import Summits.FinalStateConjecture.FinalStateConjecture.Theorems.SwallowTheDatumParametricKerrBurialStubLocatedPlugAux1
import Summits.FinalStateConjecture.FinalStateConjecture.Theorems.SwallowTheDatumKerrShieldedDataExistOfPlugData
import Summits.FinalStateConjecture.FinalStateConjecture.Theorems.SwallowTheDatumParametricKerrBurialLine
import HarnessLib

/-!
# `ParametricKerrBurial`, line `receding-annulus-universal-collar` — stub `stub_locatedPlug` (S5a)

Stub S5a of the lead's skeleton for crux `stmt-FinalStateConjecture-10052`
(`Summit.FinalStateConjecture.FinalStateConjecture.Theses.SwallowTheDatum.ParametricKerrBurial`): from PlugData
(a mass `M > 0`, a depth `0 < ρ₃ < M/40` and a smooth vacuum datum `D₀` on `E3` which is EXACTLY time-symmetric
isotropic Schwarzschild `((1 + M/2ρ)⁴ δ, 0)` on `{ρ > ρ₃}`) an ADMISSIBLE vacuum datum `D` on `E3` which
IS `D₀` on the core ball `{‖y‖ < M/32}` and is Kerr-shielded by a chart ranging in `{‖y‖ > M}`
(`IsKerrShieldedAway M D`).

This is the sibling crux 10055's landed assembly (`stub_assembly`, `kerrShieldedDataExist_of_plugData`) RE-RUN
with two extra exports that hold by construction but are not recorded by the landed statements:

* `LocatedPlug.assembly_located` — copy of `stub_assembly` (plug | bridge | Kerr–Schild zone | bent leaf pushed
  forward along the radial profile of `…AssemblyProfile`, glued by `LocatedPlug.exists_zonesData_core`) whose
  conclusion records the agreement with `D₀` on the core ball and packages the shielding block as
  `IsKerrShieldedAway r₁ D`: the end chart `φ` is a self-map of the slice `{‖y‖ > r₁}` followed by the
  inclusion, so it ranges in `{‖y‖ > r₁}`;
* `stub_locatedPlug` — the registered statement: slice clause at the junction radius `r₁ := M`
  (`stub_sliceClause`) → bridge (`stub_bridgeAnnulus`, fed with `stub_ricciFlatKS` and `stub_inducedVacuumData`) →
  `assembly_located` → the sole Dafermos–Rodnianski end of the exactly isotropic far region (`stub_isotropicEnd`)
  → completeness (`isComplete_of_isSoleEnd_holds`) → `admissibleVacuumData`.

References: R. Bartnik, J. Isenberg, *The constraint equations* (2004), §2; G. B. Cook, Living Rev. Relativ. 3
(2000) 5, §3.2.2; R. M. Wald, *General Relativity* (1984), §6.4; J. Li, H. Mei, arXiv:2005.01249, §2.2.
-/

-- the doubled `FinalStateConjecture` path component is the summit/problem naming scheme, not a mistake
set_option linter.dupNamespace false

noncomputable section

namespace Summit.FinalStateConjecture.FinalStateConjecture.Theorems.SwallowTheDatum.ParametricKerrBurial

open scoped Manifold ContDiff Topology BigOperators InnerProductSpace
open Bundle Set Filter Function MeasureTheory Literature.Geometry.Lorentzian
open Literature.Geometry.Lorentzian.InitialDataSet
open Literature.Geometry.Manifold (OpenSubmanifold.mfderiv_subtype_val OpenSubmanifold.mdifferentiableAt_subtype_val)
open Summit.FinalStateConjecture.FinalStateConjecture.Theorems.KerrShieldedDataExist (Negative.graph
  Negative.bentHeight Negative.rPlus_add_rMinus)
open Assembly (mem_slice_zero_of_lt lt_norm_of_mem_slice_zero exists_radialProfile exists_ksZoneData
  exists_leafZoneData)

namespace LocatedPlug

variable {M ρ₃ r₁ : ℝ}

/-- **The located assembly** (copy of `stub_assembly` of crux 10055 with two extra exports). Plug + bridge +
Kerr–Schild zone + leaf zone glued on `E3` (`LocatedPlug.exists_zonesData_core`): a vacuum datum `D` on `E3`, exactly
`((1 + M/2ρ)⁴δ, 0)` beyond `7M`, EQUAL TO `D₀` on the core ball `{‖y‖ < M/32}`, and Kerr-shielded AWAY from the
closed ball of radius `r₁` (`a = 0`, `T = bentHeight M 0`, `ψ = Negative.graph M 0 r₁`, `ν = N₀`, end chart
`φ = (S(|y|)/|y|) y` — a self-map of the slice `{‖y‖ > r₁}` followed by the inclusion, hence located; compact
complement `= closedBall r₁`, open embedding, smooth; pull-back identities by construction of the leaf zone).
[cite: BartnikIsenberg2004, §2] [cite: Cook2000, §3.2.2] [cite: Wald1984, §6.4] -/
theorem assembly_located [Kerr.Facts] (hM : 0 ≤ M) (hM0 : 0 < M) (hρ₃M : ρ₃ < M / 40)
    (D₀ : InitialDataSet (𝓡 3) E3) (hvac₀ : ∀ [D₀.metric.HasLeviCivita], D₀.IsVacuumConstraintSolution)
    (hexact₀ : ∀ y : E3, ρ₃ < ‖y‖ →
      (∀ v w : E3, D₀.h.inner y v w = Schwarzschild.conformalFactor M y ^ 4 * ⟪v, w⟫_ℝ) ∧ D₀.k y = 0)
    (hRic : ∀ (r₀ : ℝ) [(Kerr.smoothMetric M 0 r₀).HasLeviCivita] (x : Kerr.region 0 r₀),
      (Kerr.smoothMetric M 0 r₀).ricci x = 0)
    (hInd : ∀ (r₀ : ℝ) (U : TopologicalSpace.Opens E3) (Φ N : E3 → E4)
      (f : U → Kerr.region 0 r₀) (ν : NormalField 𝓘(ℝ, E4) f),
      (∀ [(Kerr.smoothMetric M 0 r₀).HasLeviCivita] (x : Kerr.region 0 r₀), (Kerr.smoothMetric M 0 r₀).ricci x = 0) →
      (∀ y : U, ((f y : Kerr.region 0 r₀) : E4) = Φ y) → (∀ y : U, ν y = N y) →
      ContDiffOn ℝ ∞ Φ (U : Set E3) → ContDiffOn ℝ ∞ N (U : Set E3) →
      (Kerr.smoothMetric M 0 r₀).IsSpacelikeImmersion 𝓘(ℝ, E3) f →
      (Kerr.smoothMetric M 0 r₀).IsUnitNormal 𝓘(ℝ, E3) f ν (-1) →
      ∃ D : InitialDataSet 𝓘(ℝ, E3) U,
        (∀ y : U, D.h.inner y = (Kerr.smoothMetric M 0 r₀).inducedBilin 𝓘(ℝ, E3) f y) ∧
        (∀ [(Kerr.smoothMetric M 0 r₀).HasLeviCivita] (y : U),
          (D.k y).toLinearMap₁₂ = (Kerr.smoothMetric M 0 r₀).secondFundamentalForm 𝓘(ℝ, E3) f ν y) ∧
        (∀ [D.metric.HasLeviCivita], D.IsVacuumConstraintSolution))
    (hBridge : ∀ (Ω : TopologicalSpace.Opens E3), (Ω : Set E3) = {y : E3 | M / 40 < ‖y‖ ∧ ‖y‖ < 3 * M / 4} →
      ∃ Db : InitialDataSet 𝓘(ℝ, E3) Ω,
        (∀ [Db.metric.HasLeviCivita], Db.IsVacuumConstraintSolution) ∧
        (∀ y : Ω, ‖(y : E3)‖ < M / 30 →
          (∀ v w : E3, Db.h.inner y v w = Schwarzschild.conformalFactor M (y : E3) ^ 4 * ⟪v, w⟫_ℝ) ∧
            Db.k y = 0) ∧
        (∀ y : Ω, 7 * M / 10 < ‖(y : E3)‖ →
          (∀ v w : E3, Db.h.inner y v w = Kerr.hRep M (y : E3) v w) ∧
            (∀ v w : E3, Db.k y v w = Kerr.kRep M (y : E3) v w)))
    (hr₁a : 3 * M / 4 < r₁) (hr₁b : r₁ < 2 * M)
    (hsp : (Kerr.smoothMetric M 0 r₁).IsSpacelikeImmersion 𝓘(ℝ, E3) (Negative.graph M 0 r₁))
    (N₀ : E3 → E4) (hN₀ : ContDiffOn ℝ ∞ N₀ (Kerr.slice 0 r₁ : Set E3))
    (hν : (Kerr.smoothMetric M 0 r₁).IsFutureUnitNormal 𝓘(ℝ, E3) ((Kerr.timeOrientation M 0 r₁ hM).ofLE le_top)
      (Negative.graph M 0 r₁) (fun y ↦ N₀ y)) :
    ∃ D : InitialDataSet (𝓡 3) E3,
      (∀ [D.metric.HasLeviCivita], D.IsVacuumConstraintSolution) ∧
      (∃ R : ℝ, 0 < R ∧ ∀ y : E3, R < ‖y‖ →
        (∀ v w : E3, D.h.inner y v w = Schwarzschild.conformalFactor M y ^ 4 * ⟪v, w⟫_ℝ) ∧ D.k y = 0) ∧
      (∀ y : E3, ‖y‖ < M / 32 → D.h.inner y = D₀.h.inner y ∧ D.k y = D₀.k y) ∧
      IsKerrShieldedAway r₁ D := by
  have hr₁ : 0 < r₁ := by linarith
  have hr₁4 : r₁ < 4 * M := by linarith
  have h0 : |(0 : ℝ)| < M := by rwa [abs_zero]
  -- the radial profile of the end chart
  obtain ⟨Q, S, hQs, hSs, hQm, hSm, hSQ, hQS, hQid, hSid, hQfar, -⟩ := exists_radialProfile hM0
  -- the bridge datum
  have hΩo : IsOpen {y : E3 | M / 40 < ‖y‖ ∧ ‖y‖ < 3 * M / 4} :=
    (isOpen_lt continuous_const continuous_norm).inter (isOpen_lt continuous_norm continuous_const)
  obtain ⟨Db, hDbvac, hDbin, hDbout⟩ := hBridge ⟨{y : E3 | M / 40 < ‖y‖ ∧ ‖y‖ < 3 * M / 4}, hΩo⟩ rfl
  -- the Kerr–Schild zone datum
  obtain ⟨DK, hDKvac, hDK⟩ := exists_ksZoneData hM (7 * M / 10)
    (fun U Φ N f ν ↦ hInd (7 * M / 10) U Φ N f ν (hRic _))
  -- the leaf zone
  obtain ⟨φ, ψ, Dl, -, hψφ, hφψ, hφs, hψs, hDlvac, hDlnear, hDlfar, hDlh, hDlk⟩ :=
    exists_leafZoneData hM hM0 hr₁ hr₁4 (fun U Φ N f ν ↦ hInd r₁ U Φ N f ν (hRic _)) hsp hN₀ hν
      hQs hSs hQm hSm hSQ hQS hQid hSid hQfar
  -- the glued datum, with its core export
  obtain ⟨D, hDvac, hDL, hcore⟩ := exists_zonesData_core hM0 hρ₃M hr₁a hr₁b D₀ hvac₀ hexact₀ rfl Db hDbvac hDbin
    hDbout DK hDKvac hDK Dl hDlvac hDlnear
  refine ⟨D, hDvac, ⟨7 * M, by positivity, fun y hy ↦ ?_⟩, hcore, M, 0, r₁, hM, Negative.bentHeight M 0,
    fun y ↦ (φ y : E3), Negative.graph M 0 r₁, fun y ↦ N₀ y, fun y ↦ lt_norm_of_mem_slice_zero hr₁.le (φ y).2,
    h0, ?_, ?_, rfl, ?_, ?_, ?_, fun _ ↦ rfl, hsp, hν, ?_, ?_⟩
  · -- the far clause: isotropic Schwarzschild beyond `7M`
    have hyL : y ∈ Kerr.slice 0 r₁ := mem_slice_zero_of_lt hr₁.le (by linarith)
    obtain hfar := hDlfar ⟨y, hyL⟩ hy
    refine ⟨fun v w ↦ ?_, ContinuousLinearMap.ext fun v ↦ ContinuousLinearMap.ext fun w ↦ ?_⟩
    · rw [(hDL y hyL v w).1]; exact (hfar v w).1
    · rw [(hDL y hyL v w).2]; exact (hfar v w).2
  · -- `r₋ = 0 < r₁`
    have h := Negative.rPlus_add_rMinus M 0
    rw [Kerr.rPlus_zero_right hM] at h
    linarith
  · -- `r₁ < r₊ = 2M`
    rw [Kerr.rPlus_zero_right hM]; exact hr₁b
  · -- compact complement of the end chart: the closed ball of radius `r₁`
    have hrange : Set.range (fun y : Kerr.slice 0 r₁ ↦ (φ y : E3)) = {z : E3 | r₁ < ‖z‖} := by
      ext z
      constructor
      · rintro ⟨y, rfl⟩
        exact lt_norm_of_mem_slice_zero hr₁.le (φ y).2
      · intro hz
        exact ⟨ψ ⟨z, mem_slice_zero_of_lt hr₁.le hz⟩, by
          show ((φ (ψ ⟨z, mem_slice_zero_of_lt hr₁.le hz⟩) : Kerr.slice 0 r₁) : E3) = z; rw [hφψ]⟩
    have hcompl : (Set.range (fun y : Kerr.slice 0 r₁ ↦ (φ y : E3)))ᶜ = Metric.closedBall (0 : E3) r₁ := by
      rw [hrange]
      ext z
      simp [Metric.mem_closedBall, dist_zero_right, not_lt]
    rw [hcompl]
    exact isCompact_closedBall 0 r₁
  · -- open embedding: a self-homeomorphism of the slice followed by the inclusion
    let H : Kerr.slice 0 r₁ ≃ₜ Kerr.slice 0 r₁ :=
      { toFun := φ, invFun := ψ, left_inv := hψφ, right_inv := hφψ,
        continuous_toFun := hφs.continuous, continuous_invFun := hψs.continuous }
    exact (Kerr.slice 0 r₁).isOpen.isOpenEmbedding_subtypeVal.comp H.isOpenEmbedding
  · -- smooth
    exact contMDiff_subtype_val.comp hφs
  · -- the pull-back identity for `h`
    intro y
    have hφd : MDifferentiableAt 𝓘(ℝ, E3) 𝓘(ℝ, E3) φ y := hφs.mdifferentiableAt (by simp)
    have hdE : ∀ u : E3, mfderiv 𝓘(ℝ, E3) (𝓡 3) (fun y : Kerr.slice 0 r₁ ↦ (φ y : E3)) y u =
        mfderiv 𝓘(ℝ, E3) 𝓘(ℝ, E3) φ y u := fun u ↦ by
      have h := mfderiv_comp y (OpenSubmanifold.mdifferentiableAt_subtype_val (φ y)) hφd
      rw [OpenSubmanifold.mfderiv_subtype_val] at h
      exact congrArg (fun L : E3 →L[ℝ] E3 ↦ L u) h
    ext v w
    rw [pullbackBilin_apply, pullbackBilin_apply, hdE v, hdE w, (hDL (φ y : E3) (φ y).2 _ _).1]
    exact hDlh y v w
  · -- the pull-back identity for `k`
    intro _ y
    have hφd : MDifferentiableAt 𝓘(ℝ, E3) 𝓘(ℝ, E3) φ y := hφs.mdifferentiableAt (by simp)
    have hdE : ∀ u : E3, mfderiv 𝓘(ℝ, E3) (𝓡 3) (fun y : Kerr.slice 0 r₁ ↦ (φ y : E3)) y u =
        mfderiv 𝓘(ℝ, E3) 𝓘(ℝ, E3) φ y u := fun u ↦ by
      have h := mfderiv_comp y (OpenSubmanifold.mdifferentiableAt_subtype_val (φ y)) hφd
      rw [OpenSubmanifold.mfderiv_subtype_val] at h
      exact congrArg (fun L : E3 →L[ℝ] E3 ↦ L u) h
    refine LinearMap.ext fun v ↦ LinearMap.ext fun w ↦ ?_
    have hlhs : (pullbackBilin (I := 𝓡 3) (I' := 𝓘(ℝ, E3)) (fun y : Kerr.slice 0 r₁ ↦ (φ y : E3)) D.k y).toLinearMap₁₂ v w
        = D.k (φ y : E3) (mfderiv 𝓘(ℝ, E3) (𝓡 3) (fun y : Kerr.slice 0 r₁ ↦ (φ y : E3)) y v)
          (mfderiv 𝓘(ℝ, E3) (𝓡 3) (fun y : Kerr.slice 0 r₁ ↦ (φ y : E3)) y w) := rfl
    rw [hlhs, hdE v, hdE w, (hDL (φ y : E3) (φ y).2 _ _).2]
    exact hDlk y v w

end LocatedPlug

/-- **Stub S5a `stub_locatedPlug` of line `receding-annulus-universal-collar` (crux `stmt-FinalStateConjecture-10052`).**
From PlugData (`D₀` vacuum on `ℝ³`, exactly time-symmetric isotropic Schwarzschild(`M`) beyond `ρ₃ < M/40`) an
ADMISSIBLE datum `D` on `ℝ³` which IS `D₀` on the core ball `{‖y‖ < M/32}` and is Kerr-shielded by a chart ranging in
`{‖y‖ > M}`: slice clause at the junction radius `r₁ := M` (`stub_sliceClause`) → bridge (`stub_bridgeAnnulus`, fed
with `stub_ricciFlatKS`, `stub_inducedVacuumData`) → `LocatedPlug.assembly_located` → isotropic end
(`stub_isotropicEnd`) → completeness (`isComplete_of_isSoleEnd_holds`, Gordon's criterion) → `admissibleVacuumData`.
[cite: LiMei2020, §2.2] [cite: ONeill1983, Ch. 13] [cite: Christodoulou1999, p. A24] -/
theorem stub_locatedPlug : ∀ [Kerr.Facts] (M ρ₃ : ℝ) (D₀ : InitialDataSet (𝓡 3) E3), 0 < M → 0 < ρ₃ → ρ₃ < M / 40 →
    (∀ [D₀.metric.HasLeviCivita], D₀.IsVacuumConstraintSolution) →
    (∀ y : E3, ρ₃ < ‖y‖ →
      (∀ v w : E3, D₀.h.inner y v w = Schwarzschild.conformalFactor M y ^ 4 * ⟪v, w⟫_ℝ) ∧ D₀.k y = 0) →
    ∃ D ∈ admissibleVacuumData E3,
      (∀ y : E3, ‖y‖ < M / 32 → D.h.inner y = D₀.h.inner y ∧ D.k y = D₀.k y) ∧ IsKerrShieldedAway M D := by
  intro _ M ρ₃ D₀ hMpos _ hρ₃M hvac₀ hexact₀
  have h34 : 3 * M / 4 < M := by linarith
  have h2M : M < 2 * M := by linarith
  obtain ⟨hT, hsp, N₀, hN₀, hν⟩ := @stub_sliceClause _ M M hMpos.le hMpos hMpos
  have hRic := fun r₀ ↦ @stub_ricciFlatKS _ M r₀
  have hInd := fun r₀ ↦ @stub_inducedVacuumData _ M r₀
  have hBr := @stub_bridgeAnnulus _ M hMpos hRic hInd hT
  obtain ⟨D, hvac, ⟨R, hR, hfar⟩, hcore, haway⟩ :=
    LocatedPlug.assembly_located hMpos.le hMpos hρ₃M D₀ hvac₀ hexact₀ hRic hInd hBr h34 h2M hsp N₀ hN₀ hν
  obtain ⟨e, hsole, hDR⟩ := stub_isotropicEnd D M R hMpos.le hR hfar
  have hadm : D ∈ admissibleVacuumData E3 := by
    refine mem_admissibleVacuumData_iff.mpr ⟨?_, e, M, hsole, hDR⟩
    intro hLC
    exact ⟨hvac, isComplete_of_isSoleEnd_holds E3 D e M 1 2 2 1 zero_le_one hDR hsole⟩
  exact ⟨D, hadm, hcore, haway⟩

end Summit.FinalStateConjecture.FinalStateConjecture.Theorems.SwallowTheDatum.ParametricKerrBurial

end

------------------------

[ACTIVITY] Could you find each line in the entries that contains the string "crux" and copy it?

[ANSWER BOX]
Stub S5a of the lead's skeleton for crux `stmt-FinalStateConjecture-10052`
This is the sibling crux 10055's landed assembly (`stub_assembly`, `kerrShieldedDataExist_of_plugData`) RE-RUN
/-- **The located assembly** (copy of `stub_assembly` of crux 10055 with two extra exports). Plug + bridge +
/-- **Stub S5a `stub_locatedPlug` of line `receding-annulus-universal-collar` (crux `stmt-FinalStateConjecture-10052`).**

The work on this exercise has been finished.